[Collected data entries]
════════
/-- `LplusCLM = L₊`. -/
theorem LplusCLM_apply (q : ℂ × ℂ) : LplusCLM q = Lplus q := by
  ext <;> simp [LplusCLM, Lplus]

/-- The frame-0 conormal at the edge: `l₀(ζ, β) = iτζ − β`. -/
def l0 (τ : ℝ) : (ℂ × ℂ) →L[ℂ] ℂ := (I * (τ : ℂ)) • ContinuousLinearMap.fst ℂ ℂ ℂ - ContinuousLinearMap.snd ℂ ℂ ℂ

/-- The frame-`+60°` conormal at the edge: `l₊ = l₀ ∘ L₊`. -/
def lp (τ : ℝ) : (ℂ × ℂ) →L[ℂ] ℂ := (l0 τ).comp LplusCLM

/-- `l₀` in coordinates. -/
theorem l0_apply (τ : ℝ) (q : ℂ × ℂ) : l0 τ q = I * (τ : ℂ) * q.1 - q.2 := by
  simp [l0]

/-- `Im l₀(ζ, β) = τ Re ζ − Im β`. -/
theorem im_l0 (τ : ℝ) (q : ℂ × ℂ) : (l0 τ q).im = τ * q.1.re - q.2.im := by
  rw [l0_apply]; simp [Complex.mul_im, Complex.mul_re]

/-- `l₊` in coordinates. -/
theorem lp_apply (τ : ℝ) (q : ℂ × ℂ) : lp τ q = I * (τ : ℂ) * (Lplus q).1 - (Lplus q).2 := by
  simp [lp, ContinuousLinearMap.comp_apply, LplusCLM_apply, l0_apply]

/-- `Im l₊(z) = τ Re(z·u₊) − Im(z·u₊^⊥)`. -/
theorem im_lp (τ : ℝ) (q : ℂ × ℂ) : (lp τ q).im = τ * (Lplus q).1.re - (Lplus q).2.im := by
  rw [lp_apply]; simp [Complex.mul_im, Complex.mul_re]

/-- The two conormals are ℂ-independent for `τ² ≠ 1` (`det = (√3/2)(1 − τ²)`). -/
theorem linearIndependent_l0_lp {τ : ℝ} (hτ0 : 0 < τ) (hτ1 : τ < 1) : LinearIndependent ℂ ![l0 τ, lp τ] := by
  rw [LinearIndependent.pair_iff]
  intro s t hst
  have h1 := congrArg (fun L : (ℂ × ℂ) →L[ℂ] ℂ => L ((1 : ℂ), (0 : ℂ))) hst
  have h2 := congrArg (fun L : (ℂ × ℂ) →L[ℂ] ℂ => L ((0 : ℂ), (1 : ℂ))) hst
  change s * l0 τ ((1 : ℂ), (0 : ℂ)) + t * lp τ ((1 : ℂ), (0 : ℂ)) = 0 at h1
  change s * l0 τ ((0 : ℂ), (1 : ℂ)) + t * lp τ ((0 : ℂ), (1 : ℂ)) = 0 at h2
  simp only [l0_apply, lp_apply, Lplus] at h1 h2
  -- `h1 : s (iτ) + t (√3/2 + iτ/2) = 0`, `h2 : −s + t (−1/2 + iτ√3/2) = 0`
  have hs3 : ((Real.sqrt 3 : ℝ) : ℂ) ^ 2 = 3 := by
    rw [← Complex.ofReal_pow, Real.sq_sqrt (by norm_num)]; norm_num
  have key : t * ((((Real.sqrt 3 / 2 : ℝ)) : ℂ) * (1 - (τ : ℂ) ^ 2)) = 0 := by
    have e1 := h1
    have e2 := h2
    push_cast at e1 e2 ⊢
    linear_combination e1 + (I * (τ : ℂ)) * e2 - (t * ((Real.sqrt 3 : ℝ) : ℂ) / 2 * (τ : ℂ) ^ 2) * Complex.I_sq
  have hne : (((Real.sqrt 3 / 2 : ℝ)) : ℂ) * (1 - (τ : ℂ) ^ 2) ≠ 0 := by
    refine mul_ne_zero ?_ ?_
    · exact_mod_cast (by positivity : Real.sqrt 3 / 2 ≠ 0)
    · have : (1 : ℝ) - τ ^ 2 ≠ 0 := by nlinarith
      exact_mod_cast this
  have ht : t = 0 := by
    rcases mul_eq_zero.1 key with h | h
    · exact h
    · exact absurd h hne
  refine ⟨?_, ht⟩
  rw [ht] at h2
  push_cast at h2
  linear_combination -h2

/-- The edge point `z⋆ = (t, iτt)`. -/
def zstar (τ t : ℝ) : ℂ × ℂ := ((t : ℂ), I * ((τ * t : ℝ) : ℂ))

/-- `L₊` is additive (it is linear). -/
theorem Lplus_add (p q : ℂ × ℂ) : Lplus (p + q) = Lplus p + Lplus q := by
  rw [← LplusCLM_apply, ← LplusCLM_apply, ← LplusCLM_apply, map_add]

/-- `L₊ z⋆`: time part `t/2`, imaginary space part `τt/2`. -/
theorem Lplus_zstar (τ t : ℝ) : (Lplus (zstar τ t)).1.re = t / 2 ∧ (Lplus (zstar τ t)).2.im = τ * t / 2 := by
  constructor
  · rw [zstar, Lplus_fst_re]; simp
  · rw [zstar, Lplus_snd_im]; simp

/-- H5 (ii), frame 0: near the edge, `Im l₀(z − z⋆) > 0` puts `z` in `T₀`. -/
theorem mem_tube_of_im_l0_pos {τ t : ℝ} (hτ : 0 < τ) (ht : 1 ≤ t) {z : ℂ × ℂ} (hz : ‖z - zstar τ t‖ < τ * t / 3)
    (h : 0 < (l0 τ (z - zstar τ t)).im) : z ∈ tube τ := by
  rw [im_l0] at h
  have h1 : |(z - zstar τ t).1.re| ≤ ‖z - zstar τ t‖ := (Complex.abs_re_le_norm _).trans (norm_fst_le _)
  have h2 : |(z - zstar τ t).2.im| ≤ ‖z - zstar τ t‖ := (Complex.abs_im_le_norm _).trans (norm_snd_le _)
  have e1 : (z - zstar τ t).1.re = z.1.re - t := by simp [zstar]
  have e2 : (z - zstar τ t).2.im = z.2.im - τ * t := by simp [zstar]
  rw [e1] at h h1; rw [e2] at h h2
  rw [abs_le] at h1 h2
  show |z.2.im| < τ * z.1.re
  have hτt : 0 < τ * t := by positivity
  rw [abs_of_pos (by nlinarith)]
  nlinarith

/-- H5 (ii), frame `+60°`: near the edge, `Im l₊(z − z⋆) > 0` puts `z` in `T₊`. -/
theorem mem_tubePlus_of_im_lp_pos {τ t : ℝ} (hτ : 0 < τ) (ht : 1 ≤ t) {z : ℂ × ℂ} (hz : ‖z - zstar τ t‖ < τ * t / 3)
    (h : 0 < (lp τ (z - zstar τ t)).im) : z ∈ tubePlus τ := by
  rw [im_lp] at h
  set w := z - zstar τ t with hw
  have hzw : z = zstar τ t + w := by rw [hw]; abel
  have h1 : |w.1.im| ≤ ‖w‖ := (Complex.abs_im_le_norm _).trans (norm_fst_le _)
  have h2 : |w.2.im| ≤ ‖w‖ := (Complex.abs_im_le_norm _).trans (norm_snd_le _)
  have hL2 : (Lplus w).2.im = -(Real.sqrt 3 / 2 * w.1.im) + w.2.im / 2 := by
    have := Lplus_snd_im w.1 w.2; simpa using this
  obtain ⟨hs1, hs2⟩ := Lplus_zstar τ t
  have hs3 : Real.sqrt 3 < 2 := by
    rw [show (2 : ℝ) = Real.sqrt 4 by rw [show (4:ℝ) = 2^2 by norm_num, Real.sqrt_sq (by norm_num)]]
    exact Real.sqrt_lt_sqrt (by norm_num) (by norm_num)
  have hs0 : 0 < Real.sqrt 3 := by positivity
  show |(Lplus z).2.im| < τ * (Lplus z).1.re
  rw [hzw, Lplus_add, Prod.snd_add, Prod.fst_add, Complex.add_im, Complex.add_re, hs1, hs2]
  rw [abs_le] at h1 h2
  have hτt : 0 < τ * t := by positivity
  have hb : |(Lplus w).2.im| < τ * t / 2 := by
    rw [hL2, abs_lt]; constructor <;> nlinarith
  rw [abs_lt] at hb
  rw [abs_of_pos (by linarith)]
  linarith
import Summits.Ventures.LatticeQCDFlow.Scoring.AlternantFixedWordCoefficients
import Summits.Ventures.LatticeQCDFlow.Scoring.TorusParsevalAlternant
import Summits.Ventures.LatticeQCDFlow.Scoring.TorusParsevalPairing
import Summits.Ventures.LatticeQCDFlow.Scoring.UNTraceMomentsCentralPhase
import Mathlib.GroupTheory.Perm.Fin
import HarnessLib

/-!
# The Diaconis–Shahshahani moments of a Haar unitary: `∫_{U(N)} P_σ(U) conj P_τ(U) dU = |C_{𝔖_K}(τ)| [σ ∼ τ]` (`K ≤ N`)

HONEST FRAMING: exact (Metropolis-corrected) sampling algorithms for lattice gauge theory;
figures of merit are autocorrelation/cost numbers at stated couplings and volumes; no
continuum-physics claim.

Venture `LatticeQCDFlow` (cell pub-lqcd), sub-topic `Scoring`; FANOUT row 5 (`s0-sun-a`), GEN-23.
NEW WORK of the cell (placement rule).  P. Diaconis, M. Shahshahani, *On the eigenvalues of random
matrices*, J. Appl. Probab. 31A (1994) 49–62, Theorem 2: for a Haar unitary `U ∈ U(N)` and
`N ≥ Σ_j j a_j = Σ_j j b_j`,
`E[∏_j (tr U^j)^{a_j} conj ∏_j (tr U^j)^{b_j}] = δ_{ab} ∏_j j^{a_j} a_j!`
— the joint moments of `(tr U, tr U², …, tr U^k)` are those of independent complex Gaussians `(√j Z_j)`.
Here in permutation form: for `σ ∈ 𝔖_K` put `P_σ(U) = ∏_{m ∈ cycleType σ} tr(U^m) · (tr U)^{K − Σ cycleType σ}`
(one factor `tr U^{|c|}` per cycle, fixed points included); then for `K ≤ N`
  **`∫_{U(N)} P_σ(U) conj(P_τ(U)) dU = |C_{𝔖_K}(τ)| · [σ ∼ τ]`** (`integral_haar_unitaryGroup_cyclePoly_mul_conj`),
`|C_{𝔖_K}(σ)| = ∏_j j^{a_j} a_j!`.  Proof: Weyl's integration formula in Bochner form
(`integral_unitaryGroup_eq_integral_cube_complex`, `TorusParsevalPairing`), on the torus
`P_σ conj P_τ |Δ|² = G_σ(e^{iθ}) conj G_τ(e^{iθ})` with `G_σ = a_ρ F_σ` (`eval₂_fixedWordPoly`), Parseval
(`integral_cube_eval₂_mul_conj_eval₂`) and the coefficient pairing `Σ_d [x^d]G_σ [x^d]G_τ = N! |C(τ)| [σ ∼ τ]`
of `AlternantFixedWordCoefficients` (Frobenius's formula and the second orthogonality relation of `𝔖_K`).
* §1 torus bookkeeping: `trace_pow_conj_unitaryGroup`, `trace_torusPt_pow`, `eval₂_fixedWordPoly`,
  `eval₂_alternant_mul_fixedWordPoly`, `continuous_cyclePoly`, `cyclePoly_conj`.
* §2 `integral_haar_unitaryGroup_cyclePoly_mul_conj_eq_coeff` (EVERY `N`: the Haar pairing is the coefficient
  pairing over `N!`), **`integral_haar_unitaryGroup_cyclePoly_mul_conj`** (the theorem above),
  `integral_haar_unitaryGroup_normSq_cyclePoly(_eq)` (`∫ |P_σ|² = |C(σ)| = (K−Σ cycleType)! ∏ cycleType ∏ (mult)!`),
  `integral_haar_unitaryGroup_cyclePoly_mul_conj_eq_zero` (`σ ≁ τ`).
* §3 named instances: **`integral_haar_unitaryGroup_normSq_trace_pow`** (`∫_{U(N)} |tr U^j|² dU = j`,
  `2 ≤ j ≤ N`; with `D`'s `∫ |tr U|² = 1` this is `E|tr U^j|² = min(j, N)` on `j ≤ N`),
  `integral_haar_unitaryGroup_trace_sq_mul_conj_trace_two` (`∫ (tr U)² conj tr(U²) dU = 0`, `N ≥ 2`:
  `p_1²` and `p_2` are orthogonal).
* §4 `SU(N)`: `cyclePoly_smul` (`P_σ(cM) = c^K P_σ(M)`), **`integral_haar_specialUnitaryGroup_cyclePoly_mul_conj`**
  (the same moments on `SU(N)` via the special part, the tree's `map_specialPart_haarProbability`),
  `integral_haar_specialUnitaryGroup_normSq_trace_pow` (`∫_{SU(N)} |tr V^j|² = j`, `2 ≤ j ≤ N`).
No `def`, nothing cited as a fact, 0 sorry.
-/

noncomputable section

open Real MeasureTheory Finset Complex Equiv
open scoped ComplexConjugate
open Literature.MathematicalPhysics.QuantumFieldTheory (haarProbability)
open Literature.RepresentationTheory.CompactGroups.WeylIntegration
open Literature.RingTheory.SymmetricFunctions.SymmPoly (alternant rho map_alternant)
open Literature.RepresentationTheory.FiniteGroups (fixedWordPoly fixedWordPoly_eq_prod_cycleType)

namespace Summit.Ventures.LatticeQCDFlow.Scoring

variable {N K : ℕ}

/-! ### 1. Torus bookkeeping -/

/-- `tr((a u a⁻¹)^m) = tr(u^m)` on `U(N)`. -/
theorem trace_pow_conj_unitaryGroup (a u : Matrix.unitaryGroup (Fin N) ℂ) (m : ℕ) :
    ((((a * u * a⁻¹ : Matrix.unitaryGroup (Fin N) ℂ)) : Matrix (Fin N) (Fin N) ℂ) ^ m).trace
      = (((u : Matrix.unitaryGroup (Fin N) ℂ) : Matrix (Fin N) (Fin N) ℂ) ^ m).trace := by
  rw [← SubmonoidClass.coe_pow, ← SubmonoidClass.coe_pow, conj_pow, trace_conj_unitaryGroup]

/-- `tr(diag(e^{iθ})^m) = Σ_b e^{imθ_b}`. -/
theorem trace_torusPt_pow (θ : Fin N → ℝ) (m : ℕ) :
    ((((torusPt θ : Literature.LinearAlgebra.Matrix.diagonalTorus (Fin N)) : Matrix.unitaryGroup (Fin N) ℂ) :
        Matrix (Fin N) (Fin N) ℂ) ^ m).trace = ∑ b, cexp (θ b * I) ^ m := by
  rw [coe_torusPt, Matrix.diagonal_pow, Matrix.trace_diagonal]
  rfl

/-- `F_σ(x) = ∏_{m ∈ cycleType σ} p_m(x) · p_1(x)^{K − Σ cycleType σ}` evaluated at a complex point. -/
theorem eval₂_fixedWordPoly (x : Fin N → ℂ) (σ : Perm (Fin K)) :
    MvPolynomial.eval₂ (Int.castRingHom ℂ) x (fixedWordPoly N σ)
      = (σ.cycleType.map fun m => ∑ b, x b ^ m).prod * (∑ b, x b) ^ (K - σ.cycleType.sum) := by
  rw [fixedWordPoly_eq_prod_cycleType, MvPolynomial.eval₂_mul, MvPolynomial.eval₂_pow, Fintype.card_fin,
    ← MvPolynomial.coe_eval₂Hom, map_multiset_prod, Multiset.map_map]
  have hp : ∀ m : ℕ, MvPolynomial.eval₂Hom (Int.castRingHom ℂ) x (MvPolynomial.psum (Fin N) ℤ m) = ∑ b, x b ^ m := by
    intro m
    rw [MvPolynomial.coe_eval₂Hom, MvPolynomial.psum, MvPolynomial.eval₂_sum]
    exact Finset.sum_congr rfl fun b _ => by rw [MvPolynomial.eval₂_pow, MvPolynomial.eval₂_X]
  have h1 : MvPolynomial.eval₂Hom (Int.castRingHom ℂ) x (MvPolynomial.psum (Fin N) ℤ 1) = ∑ b, x b := by
    rw [hp]; simp_rw [pow_one]
  rw [h1]
  congr 2
  exact Multiset.map_congr rfl fun m _ => hp m

/-- `G_σ(x) = a_ρ(x) F_σ(x)` at a complex point. -/
theorem eval₂_alternant_mul_fixedWordPoly (x : Fin N → ℂ) (σ : Perm (Fin K)) :
    MvPolynomial.eval₂ (Int.castRingHom ℂ) x
        (alternant (fun i => (MvPolynomial.X i : MvPolynomial (Fin N) ℤ)) (rho N) * fixedWordPoly N σ)
      = alternant x (rho N) *
          ((σ.cycleType.map fun m => ∑ b, x b ^ m).prod * (∑ b, x b) ^ (K - σ.cycleType.sum)) := by
  rw [MvPolynomial.eval₂_mul, eval₂_fixedWordPoly]
  congr 1
  have h := map_alternant (MvPolynomial.eval₂Hom (Int.castRingHom ℂ) x)
    (fun i => (MvPolynomial.X i : MvPolynomial (Fin N) ℤ)) (rho N)
  rw [MvPolynomial.coe_eval₂Hom] at h
  rw [h]
  congr 1
  funext i
  simp

/-- `P_σ(U) = ∏_{m ∈ cycleType σ} tr(U^m) · (tr U)^{K − Σ cycleType σ}` is continuous on `U(N)`. -/
theorem continuous_cyclePoly (σ : Perm (Fin K)) :
    Continuous fun u : Matrix.unitaryGroup (Fin N) ℂ =>
      (σ.cycleType.map fun m => (((u : Matrix.unitaryGroup (Fin N) ℂ) : Matrix (Fin N) (Fin N) ℂ) ^ m).trace).prod *
        ((u : Matrix.unitaryGroup (Fin N) ℂ) : Matrix (Fin N) (Fin N) ℂ).trace ^ (K - σ.cycleType.sum) :=
  (continuous_multiset_prod _ fun m _ => (continuous_subtype_val.pow m).matrix_trace).mul
    ((continuous_id.matrix_trace.comp continuous_subtype_val).pow _)

/-- `P_σ` is a class function on `U(N)`. -/
theorem cyclePoly_conj (σ : Perm (Fin K)) (a u : Matrix.unitaryGroup (Fin N) ℂ) :
    (σ.cycleType.map fun m =>
        ((((a * u * a⁻¹ : Matrix.unitaryGroup (Fin N) ℂ)) : Matrix (Fin N) (Fin N) ℂ) ^ m).trace).prod *
        (((a * u * a⁻¹ : Matrix.unitaryGroup (Fin N) ℂ)) : Matrix (Fin N) (Fin N) ℂ).trace ^ (K - σ.cycleType.sum)
      = (σ.cycleType.map fun m => (((u : Matrix.unitaryGroup (Fin N) ℂ) : Matrix (Fin N) (Fin N) ℂ) ^ m).trace).prod *
        ((u : Matrix.unitaryGroup (Fin N) ℂ) : Matrix (Fin N) (Fin N) ℂ).trace ^ (K - σ.cycleType.sum) := by
  simp_rw [trace_pow_conj_unitaryGroup, trace_conj_unitaryGroup]

/-! ### 2. The Diaconis–Shahshahani moments -/

/-- **The Haar pairing of `P_σ` and `P_τ` is the coefficient pairing of `G_σ` and `G_τ` over `N!`**, for EVERY `N`:
`∫_{U(N)} P_σ(U) conj(P_τ(U)) dU = (N!)⁻¹ Σ_d [x^d]G_σ [x^d]G_τ` (Weyl's formula, `P_σ conj P_τ |Δ|² = G_σ conj G_τ` on
the torus, Parseval). -/
theorem integral_haar_unitaryGroup_cyclePoly_mul_conj_eq_coeff (σ τ : Perm (Fin K)) :
    ∫ u, ((σ.cycleType.map fun m => (((u : Matrix.unitaryGroup (Fin N) ℂ) : Matrix (Fin N) (Fin N) ℂ) ^ m).trace).prod *
          ((u : Matrix.unitaryGroup (Fin N) ℂ) : Matrix (Fin N) (Fin N) ℂ).trace ^ (K - σ.cycleType.sum)) *
        conj ((τ.cycleType.map fun m => (((u : Matrix.unitaryGroup (Fin N) ℂ) : Matrix (Fin N) (Fin N) ℂ) ^ m).trace).prod *
          ((u : Matrix.unitaryGroup (Fin N) ℂ) : Matrix (Fin N) (Fin N) ℂ).trace ^ (K - τ.cycleType.sum))
        ∂(haarProbability (Matrix.unitaryGroup (Fin N) ℂ))
      = ((N.factorial : ℂ))⁻¹ *
          ((∑ d ∈ (alternant (fun i => (MvPolynomial.X i : MvPolynomial (Fin N) ℤ)) (rho N) * fixedWordPoly N σ).support,
              MvPolynomial.coeff d
                  (alternant (fun i => (MvPolynomial.X i : MvPolynomial (Fin N) ℤ)) (rho N) * fixedWordPoly N σ) *
                MvPolynomial.coeff d
                  (alternant (fun i => (MvPolynomial.X i : MvPolynomial (Fin N) ℤ)) (rho N) * fixedWordPoly N τ) : ℤ) : ℂ) := by
  have hc : Continuous fun u : Matrix.unitaryGroup (Fin N) ℂ =>
      ((σ.cycleType.map fun m => (((u : Matrix.unitaryGroup (Fin N) ℂ) : Matrix (Fin N) (Fin N) ℂ) ^ m).trace).prod *
          ((u : Matrix.unitaryGroup (Fin N) ℂ) : Matrix (Fin N) (Fin N) ℂ).trace ^ (K - σ.cycleType.sum)) *
        conj ((τ.cycleType.map fun m => (((u : Matrix.unitaryGroup (Fin N) ℂ) : Matrix (Fin N) (Fin N) ℂ) ^ m).trace).prod *
          ((u : Matrix.unitaryGroup (Fin N) ℂ) : Matrix (Fin N) (Fin N) ℂ).trace ^ (K - τ.cycleType.sum)) :=
    (continuous_cyclePoly (N := N) σ).mul (Complex.continuous_conj.comp (continuous_cyclePoly (N := N) τ))
  have hcl : ∀ a u : Matrix.unitaryGroup (Fin N) ℂ,
      ((σ.cycleType.map fun m =>
          ((((a * u * a⁻¹ : Matrix.unitaryGroup (Fin N) ℂ)) : Matrix (Fin N) (Fin N) ℂ) ^ m).trace).prod *
          (((a * u * a⁻¹ : Matrix.unitaryGroup (Fin N) ℂ)) : Matrix (Fin N) (Fin N) ℂ).trace ^ (K - σ.cycleType.sum)) *
        conj ((τ.cycleType.map fun m =>
          ((((a * u * a⁻¹ : Matrix.unitaryGroup (Fin N) ℂ)) : Matrix (Fin N) (Fin N) ℂ) ^ m).trace).prod *
          (((a * u * a⁻¹ : Matrix.unitaryGroup (Fin N) ℂ)) : Matrix (Fin N) (Fin N) ℂ).trace ^ (K - τ.cycleType.sum))
      = ((σ.cycleType.map fun m => (((u : Matrix.unitaryGroup (Fin N) ℂ) : Matrix (Fin N) (Fin N) ℂ) ^ m).trace).prod *
          ((u : Matrix.unitaryGroup (Fin N) ℂ) : Matrix (Fin N) (Fin N) ℂ).trace ^ (K - σ.cycleType.sum)) *
        conj ((τ.cycleType.map fun m => (((u : Matrix.unitaryGroup (Fin N) ℂ) : Matrix (Fin N) (Fin N) ℂ) ^ m).trace).prod *
          ((u : Matrix.unitaryGroup (Fin N) ℂ) : Matrix (Fin N) (Fin N) ℂ).trace ^ (K - τ.cycleType.sum)) := by
    intro a u
    rw [cyclePoly_conj, cyclePoly_conj]
  rw [integral_unitaryGroup_eq_integral_cube_complex hc hcl]
  have hθ : ∀ θ : Fin N → ℝ,
      ((σ.cycleType.map fun m =>
          ((((torusPt θ : Literature.LinearAlgebra.Matrix.diagonalTorus (Fin N)) : Matrix.unitaryGroup (Fin N) ℂ) :
            Matrix (Fin N) (Fin N) ℂ) ^ m).trace).prod *
          ((((torusPt θ : Literature.LinearAlgebra.Matrix.diagonalTorus (Fin N)) : Matrix.unitaryGroup (Fin N) ℂ) :
            Matrix (Fin N) (Fin N) ℂ).trace) ^ (K - σ.cycleType.sum)) *
        conj ((τ.cycleType.map fun m =>
          ((((torusPt θ : Literature.LinearAlgebra.Matrix.diagonalTorus (Fin N)) : Matrix.unitaryGroup (Fin N) ℂ) :
            Matrix (Fin N) (Fin N) ℂ) ^ m).trace).prod *
          ((((torusPt θ : Literature.LinearAlgebra.Matrix.diagonalTorus (Fin N)) : Matrix.unitaryGroup (Fin N) ℂ) :
            Matrix (Fin N) (Fin N) ℂ).trace) ^ (K - τ.cycleType.sum)) *
        ((∏ p : OD (Fin N), ‖cexp (θ p.1.1 * I) - cexp (θ p.1.2 * I)‖ ^ 2 : ℝ) : ℂ)
      = MvPolynomial.eval₂ (Int.castRingHom ℂ) (fun b => cexp (θ b * I))
          (alternant (fun i => (MvPolynomial.X i : MvPolynomial (Fin N) ℤ)) (rho N) * fixedWordPoly N σ) *
        conj (MvPolynomial.eval₂ (Int.castRingHom ℂ) (fun b => cexp (θ b * I))
          (alternant (fun i => (MvPolynomial.X i : MvPolynomial (Fin N) ℤ)) (rho N) * fixedWordPoly N τ)) := by
    intro θ
    rw [prod_OD_norm_sub_sq_eq_norm_vdm_sq, ← norm_alternant_rho_eq_norm_vdm, eval₂_alternant_mul_fixedWordPoly,
      eval₂_alternant_mul_fixedWordPoly, ← Complex.normSq_eq_norm_sq, ← Complex.mul_conj]
    simp only [trace_torusPt_pow, trace_torusPt, map_mul, map_pow]
    ring
  simp_rw [hθ]
  rw [integral_cube_eval₂_mul_conj_eval₂]
  push_cast
  have h1 : (2 * (π : ℂ)) ^ N ≠ 0 := pow_ne_zero _ (mul_ne_zero two_ne_zero (Complex.ofReal_ne_zero.mpr Real.pi_ne_zero))
  have h2 : ((N.factorial : ℕ) : ℂ) ≠ 0 := Nat.cast_ne_zero.mpr (Nat.factorial_ne_zero _)
  rw [← mul_assoc, show ((2 * (π : ℂ)) ^ N * (N.factorial : ℂ))⁻¹ * (2 * (π : ℂ)) ^ N = ((N.factorial : ℂ))⁻¹ by
    field_simp]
════════
## Work task
Copy whichever lines of the records above contain the word "trans".

## Exercise result
  have h1 : |(z - zstar τ t).1.re| ≤ ‖z - zstar τ t‖ := (Complex.abs_re_le_norm _).trans (norm_fst_le _)
  have h2 : |(z - zstar τ t).2.im| ≤ ‖z - zstar τ t‖ := (Complex.abs_im_le_norm _).trans (norm_snd_le _)
  have h1 : |w.1.im| ≤ ‖w‖ := (Complex.abs_im_le_norm _).trans (norm_fst_le _)
  have h2 : |w.2.im| ≤ ‖w‖ := (Complex.abs_im_le_norm _).trans (norm_snd_le _)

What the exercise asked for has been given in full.